[Records from a data collection]
import Literature.Combinatorics.Optimization.CompletelyPsdRank
import Mathlib.Analysis.Matrix.PosDef
import Mathlib.LinearAlgebra.Trace
import HarnessLib

/-!
# A `5 × 5` matrix of cpsd-rank exactly `4` (Prakash–Sikora–Varvitsiotis–Wei 2017, Example 3.1)

Source: A. Prakash, J. Sikora, A. Varvitsiotis, Z. Wei, *Completely positive semidefinite rank*,
Math. Program. 171 (2018) 397–431 = arXiv:1604.07199 [PrakashEtAl2017], §3.1, Example 3.1 (held
text `paper:arxiv-1604.07199`, chunk p10). Vocabulary of `CompletelyPsdRank.lean`
(`HasCpsdFactorization X d` = "`cpsd-rank(X) ≤ d`"). Everything below is PROVED; no named facts.

## The printed statement (p10, verbatim) and what is typed

"**Example 3.1.** We prove that the cpsd-rank of the matrix
`X = [2 0 0 1 1; 0 2 0 1 1; 0 0 2 1 1; 1 1 1 3 0; 1 1 1 0 3]` is equal to `4` and a size-optimal
`CS_+`-factorization is given by `diag(√2,0,0,0)`, `diag(0,1,1,0)`, `diag(0,0,0,√2)`,
`[1/√2 0 0 1/√2; 0 1 0 0; 0 0 0 0; 1/√2 0 0 1/√2]`, `[1/√2 0 0 −1/√2; 0 0 0 0; 0 0 1 0; −1/√2 0 0 1/√2]`.
Assume that `cpsd-rank(X) ≤ 3` and let `{P_i}_{i=1}^5 ⊆ H^3_+` be a `CS_+`-factorization. Since
`P_1, P_2` and `P_3` commute pairwise, by applying an appropriate change of basis, we may assume by
Lemma 1 (i) that they are diagonal. Furthermore, as `⟨P_i,P_j⟩ = 0` for `i ≠ j ∈ [3]` it follows that
`P_i = √2 e_ie_iᵀ`, for `1 ≤ i ≤ 3`. Since `P_4, P_5` are `3 × 3` orthogonal psd matrices (and nonzero)
one of them has rank `1`. Suppose without loss of generality `P_4 = xx^*` for some `x ∈ ℂ³`. Note that
`|x_i|² = 1/√2` for all `1 ≤ i ≤ 3`. Thus `⟨P_4,P_4⟩ = (Σ|x_i|²)² = 9/2 ≠ 3`, a contradiction."

Typed and PROVED: `psvwExample31` (the matrix), `hasCpsdFactorization_psvwExample31_four` (the
printed factors, checked entrywise), `not_hasCpsdFactorization_psvwExample31_three` and the summary
`PrakashEtAl2017_example31` (`cpsd-rank(X) = 4`: a size-`4` factorization exists and none of size
`≤ 3`). The lower bound is proved WITHOUT the simultaneous diagonalisation of the printed argument,
by trace inequalities valid in `H^3_+`: (a) `Tr(P)² ≥ Tr(P²)` for psd `P` (`2 × 2` principal
minors), so `Tr P_i ≥ √2` (`i ≤ 3`) and `T := P_1 + P_2 + P_3` has `Tr T ≥ 3√2` while `Tr(T²) = 6`;
(b) `3·Tr(T²) − (Tr T)² = 3·Tr((T − (Tr T/3)I)²) = 3·Σ|entries|² ≥ 0`, whence `Tr T = 3√2` and
`T = √2·I₃` (the printed "`P_i = √2 e_ie_iᵀ`" summed); (c) then `√2·Tr P_4 = ⟨P_4, T⟩ = 3 = √2·Tr P_5`,
and the same identity for `S := P_4 + P_5` (`Tr S = 3√2`, `Tr(S²) = 6`) gives `P_4 + P_5 = √2·I₃`;
(d) `⟨P_4,P_5⟩ = 0` forces `P_4P_5 = 0` (Lemma 1 (ii)), so `P_4² = √2 P_4`, i.e. `P_4/√2` is a
projection, whose trace `Tr P_4/√2 = 3/2` would have to be an integer (its rank) — the printed
contradiction "`9/2 ≠ 3`" in trace form.
-/

noncomputable section

open Matrix Finset
open scoped ComplexOrder MatrixOrder

namespace Literature.Combinatorics.Optimization

/-! ### The matrix and the printed size-4 factorization -/

/-- The matrix of Example 3.1. [cite: PrakashEtAl2017, Ex. 3.1 (p10)] -/
def psvwExample31 : Matrix (Fin 5) (Fin 5) ℝ :=
  !![2, 0, 0, 1, 1;
     0, 2, 0, 1, 1;
     0, 0, 2, 1, 1;
     1, 1, 1, 3, 0;
     1, 1, 1, 0, 3]

/-- The coordinate vectors `e_k ∈ ℂ⁴` (real, so `star e_k = e_k`). [cite: PrakashEtAl2017, Ex. 3.1 (p10)] -/
private def ev (k : Fin 4) : Fin 4 → ℂ := Pi.single k 1

/-- `e_k` is real. [folklore] -/
private theorem star_ev (k : Fin 4) : star (ev k) = ev k := by
  funext j
  by_cases h : j = k
  · subst h; simp [ev]
  · simp [ev, h]
/-!
## The print-covered DEPTH twin (published text, arXiv v7 = TAMS 377: Thm. 4.26 with Lemma 4.25)

ARM P TY-QUEUE 21 (lead ruling (79); reader bsd-cited-r10 sheet e834568ff3dcc1ae §D F5/F6, kernel
seed `D-AUDIT-r10-S2-check.lean` 1079694e63832f75 K6; typer bsd-cited-ty4, 2026-08-27): ONE new named
fact (the twin) + the bridge old ⇒ twin (proved); the two declarations above are byte-identical.
WHY THE TWIN IS COVERED BY PRINT (v7 TeX locators; module docstring "Text versions"). Data: `λ₁ =
λ^bip_1 ≠ 0` (so `ord = 0`; `1 ∈ 𝒩^def_j` for every `j`), `v := ord_p λ₁`, `k := v + 1`, `j := 2k`,
and ONE level `n ∈ 𝒩^def_j` (square-free, `ν(n)` even, every `q ∣ n` `j`-admissible [L300–L312,
L678]) at which `λ^bip_n` is a unit. Then `λ^{bip,(k)}_1 = λ₁ (mod p^k) ≠ 0` (`v < k`), so Thm. 4.26
[L1175–L1188] applies (its freeness input is Lemma 4.25 = [How06, 3.3.6] [L1167–L1173], no
hypothesis): `ord(λ^{bip,(k),j}) = 0`, `∂^(0) = ord_p(λ₁ mod p^k) = v`, `∂^(ν(n)) = 0` (the unit);
the exponents being the elementary divisors `d_1 ≥ d_2 ≥ ⋯` of Thm. 4.19 [L1004–L1013]
(`∂^(2s) = min{k, δ + Σ_{i ≥ s+1} d_i}`), `Sel(K, E[p^k]) ≃ ⨁_{i ≤ ν(n)/2} (ℤ/p^{d_i}ℤ)^{⊕2}` with
`Σ d_i = v`, every `d_i ≤ v < k` (so Thm. 4.26's side condition `k > ∂^(0) − ∂^(2) ≥ ⋯` holds). Two
ELEMENTARY steps finish: (i) `Sel(K, E[p^k]) ≃ Sel(K, E[p^∞])[p^k]`, displayed by the print in the
proof of Thm. 4.24 ("For `k > 0`, we have `Sel(K, E[p^k]) ≃ (ℤ/p^kℤ)^{⊕r} ⊕ ⨁_{i ≥ r+1}
(ℤ/p^{min{k, e_i}}ℤ)^{⊕2}`" [L1131–L1135]; `E(K)[p] = 0` since `E[p]` is absolutely irreducible over
`G_K` [L1022], from (a) and `p ≥ 5`); (ii) a `ℤ_p`-torsion module whose `p^k`-torsion is killed by
`p^{k−1}` equals its `p^k`-torsion, so `Sel(K, E[p^∞])` is FINITE of order `p^{2v}` — the conclusion
`Nat.card (Sel_{p^∞}(E/K)) = p^(2·ord_p λ₁)` below, the SAME as the v3-typed fact's, under the deeper
certificate. Label offered to the C2 desk: VERBATIM-COMPOSITE (weaker) w.r.t. v7 Thm. 4.26 ∘ (i) ∘ (ii).
v7 §2.1 STANDING HYPOTHESES on the twin [L237–L256]: (a) `ρ̄_{E,p}` onto, `p ≥ 5` — binder; (b) Manin
constant prime to `p` — NOT a binder, exactly as in the fact above and its sibling (`f_{N⁻}` is
normalised `≢ 0 (mod p)` on the §4 path [L1037–L1039]; the printed sufficient condition "holds if `E`
has semi-stable reduction at `p` [Maz78, Cor. 4.1]" [L242] is met at the good prime `p ∤ N·D_K` for the
optimal curves isogenous to `E`, `E^K`, prime-to-`p` isogeny under (a)); "`D_K` odd and `≠ −3`" [L244]
— TWO NEW BINDERS `Odd (discr K)`, `discr K ≠ −3` (typed literally; App. A itself treats both parities
[L1790–L1792]; reader F6); (c)(d)(e), `(D_K, Np) = 1`, `N = N⁺N⁻` — binders as above; "(a) and (b)
also hold for `E^K`" [L256]: (a) for `E^K` FOLLOWS from (a) for `E` at `p ≥ 5` (`ρ̄_{E,p} ⊗ χ_K` has
the same derived image `SL₂(𝔽_p)` and cyclotomic determinant) — no binder; (b) for `E^K` as (b). -/

/-- **C.-H. Kim 2024, published Thm. 4.26 (with Lemma 4.25) at `ord(λ^bip) = 0` with a unit at ONE
`2(ord_p λ₁ + 1)`-admissible level of even length (LENGTH form): `#Sel_{p^∞}(E/K) = p^{2·ord_p λ₁}`** —
the print-covered DEPTH twin of `thm523_natCard_selmerGroupPInfty_eq_pow_of_unitToricPeriod` (ARM P
TY-QUEUE 21; reader r10 sheet e834568ff3dcc1ae §D F5/F6, kernel K6; derivation from v7 Thm. 4.26 in
the section docstring above). Binders = those of the v3-typed fact, byte for byte, EXCEPT: (1) after `IsImaginaryQuadratic K`, the two v7 §2.1 binders
`Odd (NumberField.discr K)` and `NumberField.discr K ≠ -3` [v7 TeX L244]; (2) the admissibility clause
of the primes `q ∣ n`: `p ∣ a_q ∓ (q+1)` (`n ∈ 𝒩^def_1`) becomes `p^{2(ord_p λ₁ + 1)} ∣ a_q ∓ (q+1)`
(`n ∈ 𝒩^def_j`, `j = 2k`, `k = ord_p λ₁ + 1` [L300–L312, L1113–L1117, L1166–L1176]), where
`λ₁ = Brandt.toricPeriod S₁.O ψ₁ S₁.O f₁ ∈ ℤ` (= Kim's `λ^bip_1` up to `ℤ_p^×`, so `ord_p` agrees).
CONCLUSION unchanged: `Nat.card (Sel_{p^∞}(E/K)) = p ^ (2·ord_p λ₁)`. Weaker than the fact above
(bridge `…_deepAdmissible_of_thm523`, proved); flag-free w.r.t. v7. Size XL; PUBLISHED; no `_holds`.
[cite: Kim2024, Thm. 4.26 with Lemma 4.25 and Thm. 4.19, §2.1 (a)(c)(d)(e) + "D_K odd, ≠ −3", §2.4, Assumption 4.21, Thm. 4.22, §4.2.3, App. A (published numbering = arXiv:2203.12161v7 TeX L237–L256, L298–L331, L1004–L1013, L1027–L1077, L1106–L1117, L1166–L1188; TAMS 377 (2024) no. 5, VoR pages pending acq-06247)]
[cite: Howard2006Bipartite, Lemma 3.3.6] -/
def thm426_natCard_selmerGroupPInfty_eq_pow_of_unitToricPeriod_deepAdmissible : Prop :=
  ∀ (W : WeierstrassCurve ℚ) [W.IsElliptic] [W.IsGloballyMinimal] (p : ℕ) [Fact p.Prime]
    (K : Type) [Field K] [NumberField K] (Nplus Nminus n : ℕ)
    (S₁ : Brandt.XiSetup Nplus Nminus) [Fintype (Brandt.ClassSet S₁.O)]
    (Sₙ : Brandt.XiSetup Nplus (Nminus * n)) [Fintype (Brandt.ClassSet Sₙ.O)]
    (ψ₁ : K →ₐ[ℚ] S₁.D) (hψ₁ : Brandt.IsGrossPoint S₁.O ψ₁ S₁.O)
    (ψₙ : K →ₐ[ℚ] Sₙ.D) (_hψₙ : Brandt.IsGrossPoint Sₙ.O ψₙ Sₙ.O)
    (f₁ : Brandt.ClassSet S₁.O → ℤ) (fₙ : Brandt.ClassSet Sₙ.O → ZMod p),
    -- §2.1 (a), (d): `p ≥ 5`, `ρ̄_{E,p}` surjective, good reduction at `p`
    5 ≤ p → W.HasSurjectiveModNGaloisRep (p : ℤ) → W.HasGoodReductionAtPrime p →
    -- `K` imaginary quadratic with `D_K` ODD and `≠ -3` (v7 §2.1), `(D_K, Np) = 1`, `N = N⁺N⁻`,
    -- `N⁺` split, `N⁻` inert; (c) and `ν(N⁻)` odd
    IsImaginaryQuadratic K → Odd (NumberField.discr K) → NumberField.discr K ≠ -3 →
    Int.gcd (NumberField.discr K) (W.conductorNorm ℤ * p) = 1 →
    GrossWaldspurgerCondition W K Nplus Nminus → Nat.Coprime Nplus Nminus →
    Squarefree Nminus → Odd Nminus.primeFactors.card →
    -- (e) Condition CR (Tate curve: `ρ̄` ramified at multiplicative `q` iff `p ∤ ord_q Δ_min`)
    (∀ q ∈ Nminus.primeFactors, ((q : ZMod p) = 1 ∨ (q : ZMod p) = -1) →
      ¬ p ∣ (W.minimalDiscriminantNorm ℤ).factorization q) →
    -- `n ∈ 𝒩^def_j`, `j = 2(ord_p λ₁ + 1)`: square-free, `ν(n)` even, every `q ∣ n` `j`-admissible
    Squarefree n → Even n.primeFactors.card →
    (∀ q ∈ n.primeFactors, ¬ q ∣ Nplus * Nminus * p ∧
      (((Ideal.span {(q : ℤ)}).primesOver (𝓞 K)).ncard ≠ 2 ∧ ¬ (q : ℤ) ∣ NumberField.discr K) ∧
      ¬ (p : ℤ) ∣ (q : ℤ) ^ 2 - 1 ∧
      ((p : ℤ) ^ (2 * (padicValInt p (Brandt.toricPeriod S₁.O ψ₁ S₁.O f₁) + 1)) ∣
          W.LFunction q - (q + 1) ∨
        (p : ℤ) ^ (2 * (padicValInt p (Brandt.toricPeriod S₁.O ψ₁ S₁.O f₁) + 1)) ∣
          W.LFunction q + (q + 1))) →
    -- `f_{N⁻}`: non-zero integral eigenfunction generating the integral eigenfunctions
    f₁ ≠ 0 →
    (∀ q : ℕ, q.Prime → ¬ q ∣ Nplus * Nminus → f₁ ᵥ* Brandt.matrix S₁.O q = (W.LFunction q) • f₁) →
    (∀ g : Brandt.ClassSet S₁.O → ℤ,
      (∀ q : ℕ, q.Prime → ¬ q ∣ Nplus * Nminus → g ᵥ* Brandt.matrix S₁.O q = (W.LFunction q) • g) →
      ∃ c : ℤ, g = c • f₁) →
    -- `f_{nN⁻} mod p`: non-zero mod-`p` eigenfunction, alone on its eigen-line
    fₙ ≠ 0 →
    (∀ q : ℕ, q.Prime → ¬ q ∣ Nplus * Nminus * n →
      fₙ ᵥ* (Brandt.matrix Sₙ.O q).map (Int.cast : ℤ → ZMod p) = ((W.LFunction q : ℤ) : ZMod p) • fₙ) →
    (∀ g : Brandt.ClassSet Sₙ.O → ZMod p,
      (∀ q : ℕ, q.Prime → ¬ q ∣ Nplus * Nminus * n →
        g ᵥ* (Brandt.matrix Sₙ.O q).map (Int.cast : ℤ → ZMod p) = ((W.LFunction q : ℤ) : ZMod p) • g) →
      ∃ c : ZMod p, g = c • fₙ) →
    -- `λ^bip_1 ≠ 0` and `λ^bip_n` a unit
    Brandt.toricPeriod S₁.O ψ₁ S₁.O f₁ ≠ 0 →
    Brandt.toricPeriod Sₙ.O ψₙ Sₙ.O fₙ ≠ 0 →
    Nat.card ((W.baseChange K).selmerGroupPInfty p) =
      p ^ (2 * padicValInt p (Brandt.toricPeriod S₁.O ψ₁ S₁.O f₁))

/-- **Bridge, PROVED: the v3-typed fact implies its depth twin** (a `j`-admissible prime is
`1`-admissible, `p ∣ p^j`; the two extra `K`-binders are discarded): the twin is a NARROWING of
`thm523_natCard_selmerGroupPInfty_eq_pow_of_unitToricPeriod`; deep-certificate consumers re-point at
no cost. [cite: Kim2024, Thm. 4.26 (arXiv:2203.12161v7 TeX L1175–L1188)] -/
theorem thm426_natCard_selmerGroupPInfty_eq_pow_of_unitToricPeriod_deepAdmissible_of_thm523
    (h : thm523_natCard_selmerGroupPInfty_eq_pow_of_unitToricPeriod) :
    thm426_natCard_selmerGroupPInfty_eq_pow_of_unitToricPeriod_deepAdmissible := by
  intro W _ _ p _ K _ _ Nplus Nminus n S₁ _ Sₙ _ ψ₁ hψ₁ ψₙ hψₙ f₁ fₙ hp hsurj hgood hK _ _ hDK hGW hcop
    hsq hodd hCR hn hν hadm hf₁0 hf₁ hf₁gen hfₙ0 hfₙ hfₙone hlam1 hlamn
  refine h W p K Nplus Nminus n S₁ Sₙ ψ₁ hψ₁ ψₙ hψₙ f₁ fₙ hp hsurj hgood hK hDK hGW hcop hsq hodd hCR
    hn hν ?_ hf₁0 hf₁ hf₁gen hfₙ0 hfₙ hfₙone hlam1 hlamn
  intro q hq
  obtain ⟨h1, h2, h3, h4⟩ := hadm q hq
  have hpow : (p : ℤ) ∣
      (p : ℤ) ^ (2 * (padicValInt p (Brandt.toricPeriod S₁.O ψ₁ S₁.O f₁) + 1)) :=
    dvd_pow_self (p : ℤ) (by omega)
  exact ⟨h1, h2, h3, h4.imp hpow.trans hpow.trans⟩

end Literature.NumberTheory.EllipticCurves.Kim2024

end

Exercise directions:
Across the records above, show each line containing the word "LFunction".

Exercise output:
          W.LFunction q - (q + 1) ∨
          W.LFunction q + (q + 1))) →
    (∀ q : ℕ, q.Prime → ¬ q ∣ Nplus * Nminus → f₁ ᵥ* Brandt.matrix S₁.O q = (W.LFunction q) • f₁) →
      (∀ q : ℕ, q.Prime → ¬ q ∣ Nplus * Nminus → g ᵥ* Brandt.matrix S₁.O q = (W.LFunction q) • g) →
      fₙ ᵥ* (Brandt.matrix Sₙ.O q).map (Int.cast : ℤ → ZMod p) = ((W.LFunction q : ℤ) : ZMod p) • fₙ) →
        g ᵥ* (Brandt.matrix Sₙ.O q).map (Int.cast : ℤ → ZMod p) = ((W.LFunction q : ℤ) : ZMod p) • g) →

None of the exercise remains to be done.